Risonanza Cinese,  organizzata dal gruppo Arthemisia, è volta a consolidare il rapporto con l’Ufficio Culturale dell’Ambasciata della Repubblica Popolare Cinese in Italia. A Roma – per la prima volta saranno esposti in una mostra corale i dipinti di alcuni tra i maggiori pittori cinesi contemporanei.

“Le ombre dei fiori di loto” (2015) opera di Bai Yuping.
(Tutte le foto sono dell’autore)

L’intento della mostra  è quello di esplicare attraverso le atmosfere perturbanti dei dipinti (avvolti rigorosamente nel Chinese Red delle sale) lo stretto rapporto tra L’arte orientale e l’arte occidentale e la forte influenza di quest’ultima sulla prima. Il fil rouge  è la pittura  ad olio che, da sinonimo di Occidente (come afferma Claudio Strinati, uno dei curatori della mostra) diventa il legante ed il legame tra le due culture pittoriche.

Nei dipinti che si susseguono ritroviamo le citazioni dei più grandi maestri dell’arte europea. Il misterioso uomo sulla porta del famoso dipinto Las Meninas di Diego Velázquez che notiamo sullo sfondo dell’opera La Lontananza (2013) di Yan Ping. Il Giardiniere di Vincent van Gogh ripreso in chiave contemporanea nel protagonista di Rugiada Fredda (2008) di Cao Xinlin.

Particolare dell’opera “La Lontananza” (2013) di Yan Ping.

“La Rugiada Fredda” (2008) opera di Cao Xinlin.

E poi citazioni dell’espressionismo astratto statunitense come nell’opera Loto e Fango (2010) Di Yan Zhenduo. Nel dipinto le forti pennellate ritmiche evidenziano l’eterna lotta dell’umano per emergere dall’oscurità da cui nasce, attraverso la metafora del fiore di loto.

“Loto e Fango” (2010) opera di Yan Zhenduo.

La mostra è  imperdibile per lo stupore perturbante che deriva dal modo in cui queste citazioni sono rielaborate con un’unicità e una vivacità incredibili.

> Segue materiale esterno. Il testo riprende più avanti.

import Mathlib.CategoryTheory.Action.Limits
import Mathlib.CategoryTheory.Action.Concrete
import Mathlib.CategoryTheory.Limits.FullSubcategory
import Mathlib.CategoryTheory.Limits.Types.Limits
import Mathlib.CategoryTheory.Limits.Types.Colimits
import Mathlib.Data.Countable.Basic
import Literature.AnabelianGeometry.SemiGraphs.Temperoids

/-!
# [SemiAnbd] Remark 3.1.2 / Proposition 3.2: `B^temp(φ)` is a morphism of temperoids — proof

Mochizuki, *Semi-graphs of anabelioids*, Publ. RIMS **42** (2006) 221–322, §3, Remark 3.1.2
(pp. 33–34) and Proposition 3.2 (p. 35) [cite: MochizukiSemiAnbd2006, Rmk 3.1.2 p.34]: "if `Π'` is
also tempered, then any continuous homomorphism `Π → Π'` determines a morphism of connected
temperoids `B^temp(Π) → B^temp(Π')`", i.e. (Definition 3.1 (iii)) the pull-back functor
`B^temp(φ) : B^temp(Π') ⥤ B^temp(Π)` preserves finite limits and countable colimits.  Proof-only
companion (no definitions) of `Temperoids.lean` (p405231): it DISCHARGES the named fact
`ResIsTemperoidHom` exactly as typed there (node `SemiAnbd:Prop3.2`, first half).

Proof.  `B^temp(Π)` is the full subcategory of Mathlib's `Action (Type u) Π` on the countable
`Π`-sets with open stabilisers (`temperedAction`).  This property is closed under finite limits (a
limit cone is jointly injective on points, so the limit is countable and the stabiliser of a point
is the finite intersection of the stabilisers of its projections) and under countable colimits (a
colimit cocone is jointly surjective on points, and stabilisers grow along equivariant maps), so
the inclusion creates — in particular preserves and reflects — these (co)limits; restriction of
scalars `Action.res φ` is the identity on underlying sets, hence preserves all (co)limits.  The
temperedness and second-countability hypotheses of the named fact are not needed.
-/

namespace Literature.AnabelianGeometry.SemiGraphs

open CategoryTheory CategoryTheory.Limits Topology

universe u

section Closure

variable {G : Type u} [Group G] [TopologicalSpace G]

omit [TopologicalSpace G] in
/-- Equivariance of a morphism of `G`-sets, pointwise. [folklore] -/
private theorem hom_ρ_apply {X Y : Action (Type u) G} (f : X ⟶ Y) (g : G) (x : X.V) :
    f.hom (X.ρ g x) = Y.ρ g (f.hom x) := by
  have e := ConcreteCategory.congr_hom (f.comm g) x
  simpa only [types_comp_apply] using e

/-- `B^temp(Π)` is closed under finite limits of `Π`-sets: the point set of a finite limit of
countable `Π`-sets with open stabilisers is countable with open stabilisers (Definition 3.1 (iii):
morphisms of temperoids preserve finite limits). [cite: MochizukiSemiAnbd2006, Def 3.1(iii) p.33] -/
theorem temperedAction_of_isLimit {J : Type} [SmallCategory J] [FinCategory J]
    {K : J ⥤ Action (Type u) G} {c : Cone K} (hc : IsLimit c)
    (hK : ∀ j, temperedAction G (K.obj j)) : temperedAction G c.pt := by
  have hc' := isLimitOfPreserves (Action.forget (Type u) G) hc
  have hinj : ∀ y y' : c.pt.V,
      (∀ j, (c.π.app j).hom y = (c.π.app j).hom y') → y = y' := by
    intro y y' h
    apply (Types.isLimitEquivSections hc').injective
    apply Subtype.ext
    funext j
    exact h j
  have hπ : ∀ (j : J) (g : G) (y : c.pt.V),
      (c.π.app j).hom (c.pt.ρ g y) = (K.obj j).ρ g ((c.π.app j).hom y) :=
    fun j g y => hom_ρ_apply (c.π.app j) g y
  refine ⟨?_, fun x => ?_⟩
  · haveI : ∀ j, Countable (K.obj j).V := fun j => (hK j).1
    have hf : Function.Injective (fun (y : c.pt.V) (j : J) => ((c.π.app j).hom y : (K.obj j).V)) :=
      fun y y' h => hinj y y' fun j => congrFun h j
    exact hf.countable
  · have heq : {g : G | c.pt.ρ g x = x} =
        ⋂ j, {g : G | (K.obj j).ρ g ((c.π.app j).hom x) = (c.π.app j).hom x} := by
      ext g
      simp only [Set.mem_setOf_eq, Set.mem_iInter]
      constructor
      · intro h j
        rw [← hπ, h]
      · intro h
        exact hinj _ _ fun j => by rw [hπ]; exact h j
    rw [heq]
    exact isOpen_iInter_of_finite fun j => (hK j).2 _

/-- `B^temp(Π)` is closed under countable colimits of `Π`-sets (for a topological group `Π`): a
countable colimit of countable `Π`-sets with open stabilisers is countable with open stabilisers
(Definition 3.1 (iii): morphisms of temperoids preserve countable colimits).
[cite: MochizukiSemiAnbd2006, Def 3.1(iii) p.33] -/
theorem temperedAction_of_isColimit [IsTopologicalGroup G] {J : Type} [SmallCategory J]
    [CountableCategory J] {K : J ⥤ Action (Type u) G} {c : Cocone K} (hc : IsColimit c)
    (hK : ∀ j, temperedAction G (K.obj j)) : temperedAction G c.pt := by
  have hc' := isColimitOfPreserves (Action.forget (Type u) G) hc
  have hsurj : ∀ x : c.pt.V, ∃ (j : J) (y : (K.obj j).V), (c.ι.app j).hom y = x := fun x =>
    Types.jointly_surjective_of_isColimit hc' x
  have hι : ∀ (j : J) (g : G) (y : (K.obj j).V),
      (c.ι.app j).hom ((K.obj j).ρ g y) = c.pt.ρ g ((c.ι.app j).hom y) :=
    fun j g y => hom_ρ_apply (c.ι.app j) g y
  refine ⟨?_, fun x => ?_⟩
  · haveI : ∀ j, Countable (K.obj j).V := fun j => (hK j).1
    have hf : Function.Surjective (β := c.pt.V)
        (fun p : Σ j, (K.obj j).V => (c.ι.app p.1).hom p.2) := by
      intro x
      obtain ⟨j, y, h⟩ := hsurj x
      exact ⟨⟨j, y⟩, h⟩
    exact hf.countable
  · obtain ⟨j, y, hy⟩ := hsurj x
    letI : MulAction G (K.obj j).V := Action.instMulAction (K.obj j)
    letI : MulAction G c.pt.V := Action.instMulAction c.pt
    have hle : MulAction.stabilizer G y ≤ MulAction.stabilizer G x := by
      intro g hg
      rw [MulAction.mem_stabilizer_iff] at hg ⊢
      change c.pt.ρ g x = x
      have hg' : (K.obj j).ρ g y = y := hg
      rw [← hy, ← hι, hg']
    exact Subgroup.isOpen_mono hle ((hK j).2 y)

/-- `B^temp(Π)` is closed under finite limits, as an object property of `Action (Type u) Π`.
[cite: MochizukiSemiAnbd2006, Def 3.1(iii) p.33] -/
theorem temperedAction_isClosedUnderLimitsOfShape (J : Type) [SmallCategory J] [FinCategory J] :
    (temperedAction G).IsClosedUnderLimitsOfShape J :=
  ⟨fun _ hX => by
    obtain ⟨h⟩ := hX
    exact temperedAction_of_isLimit h.isLimit h.prop_diag_obj⟩

/-- `B^temp(Π)` is closed under countable colimits, as an object property of `Action (Type u) Π`.
[cite: MochizukiSemiAnbd2006, Def 3.1(iii) p.33] -/
theorem temperedAction_isClosedUnderColimitsOfShape [IsTopologicalGroup G] (J : Type)
    [SmallCategory J] [CountableCategory J] :
    (temperedAction G).IsClosedUnderColimitsOfShape J :=
  ⟨fun _ hX => by
    obtain ⟨h⟩ := hX
    exact temperedAction_of_isColimit h.isColimit h.prop_diag_obj⟩

end Closure

section Res

variable {G : Type u} [Group G] [TopologicalSpace G] {H : Type u} [Group H] [TopologicalSpace H]

omit [TopologicalSpace G] [TopologicalSpace H] in
/-- Restriction of scalars is the identity on underlying sets, so it preserves limits of any
shape. [folklore] -/
private theorem res_preservesLimitsOfShape (φ : G →* H) (J : Type) [SmallCategory J] :
    PreservesLimitsOfShape J (Action.res (Type u) φ) :=
  Action.preservesLimitsOfShape_of_preserves _
    (preservesLimitsOfShape_of_natIso
      (Iso.refl _ : Action.forget (Type u) H ≅ Action.res (Type u) φ ⋙ Action.forget (Type u) G))

omit [TopologicalSpace G] [TopologicalSpace H] in
/-- Restriction of scalars is the identity on underlying sets, so it preserves colimits of any
shape. [folklore] -/
private theorem res_preservesColimitsOfShape (φ : G →* H) (J : Type) [SmallCategory J] :
    PreservesColimitsOfShape J (Action.res (Type u) φ) :=
  Action.preservesColimitsOfShape_of_preserves _
    (preservesColimitsOfShape_of_natIso
      (Iso.refl _ : Action.forget (Type u) H ≅ Action.res (Type u) φ ⋙ Action.forget (Type u) G))

/-- `B^temp(φ)` preserves finite limits. [cite: MochizukiSemiAnbd2006, Rmk 3.1.2 p.34] -/
theorem btempRes_preservesLimitsOfShape (φ : G →ₜ* H) (J : Type) [SmallCategory J]
    [FinCategory J] : PreservesLimitsOfShape J (BTemp.res φ) := by
  haveI := temperedAction_isClosedUnderLimitsOfShape (G := H) J
  haveI := res_preservesLimitsOfShape (G := G) φ.toMonoidHom J
  haveI : PreservesLimitsOfShape J (BTemp.res φ ⋙ (temperedAction G).ι) :=
    preservesLimitsOfShape_of_natIso
      (Iso.refl _ : (temperedAction H).ι ⋙ Action.res (Type u) φ.toMonoidHom ≅
        BTemp.res φ ⋙ (temperedAction G).ι)
  exact preservesLimitsOfShape_of_reflects_of_preserves (BTemp.res φ) (temperedAction G).ι

/-- `B^temp(φ)` preserves countable colimits. [cite: MochizukiSemiAnbd2006, Rmk 3.1.2 p.34] -/
theorem btempRes_preservesColimitsOfShape [IsTopologicalGroup H] (φ : G →ₜ* H) (J : Type)
    [SmallCategory J] [CountableCategory J] : PreservesColimitsOfShape J (BTemp.res φ) := by
  haveI := temperedAction_isClosedUnderColimitsOfShape (G := H) J
  haveI := res_preservesColimitsOfShape (G := G) φ.toMonoidHom J
  haveI : PreservesColimitsOfShape J (BTemp.res φ ⋙ (temperedAction G).ι) :=
    preservesColimitsOfShape_of_natIso
      (Iso.refl _ : (temperedAction H).ι ⋙ Action.res (Type u) φ.toMonoidHom ≅
        BTemp.res φ ⋙ (temperedAction G).ι)
  exact preservesColimitsOfShape_of_reflects_of_preserves (BTemp.res φ) (temperedAction G).ι

end Res

/-- [SemiAnbd] Remark 3.1.2 / Proposition 3.2 (first half) — DISCHARGED: for a continuous
homomorphism `φ : Π₁ → Π₂` the pull-back functor `B^temp(φ) : B^temp(Π₂) ⥤ B^temp(Π₁)` preserves
finite limits and countable colimits, i.e. is a morphism of connected temperoids
`B^temp(Π₁) → B^temp(Π₂)`. [cite: MochizukiSemiAnbd2006, Prop 3.2 p.35] -/
theorem ResIsTemperoidHom_holds : ∀ (G₁ : Type u) [Group G₁] [TopologicalSpace G₁]
    (G₂ : Type u) [Group G₂] [TopologicalSpace G₂], ResIsTemperoidHom G₁ G₂ := by
  intro G₁ _ _ G₂ _ _ _ _ _ _ _ _ φ
  exact ⟨⟨fun J _ _ => btempRes_preservesLimitsOfShape φ J⟩,
    fun J _ _ => btempRes_preservesColimitsOfShape φ J⟩

end Literature.AnabelianGeometry.SemiGraphs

Sulle tele è trasportato un mondo ricco di suggestioni comuni e quotidiane che divengono particolare sospeso attraverso una poetica nettamente orientale. Concorrono a creare questa atmosfera gli stessi titoli dei dipinti, simbolici e diretti allo stesso tempo. La Mostra Risonanza Cinese ci trasporta senza troppe pretese in una realtà in cui l’umano é pervaso dall’immanenza dell’essenze invisibili dell’universo.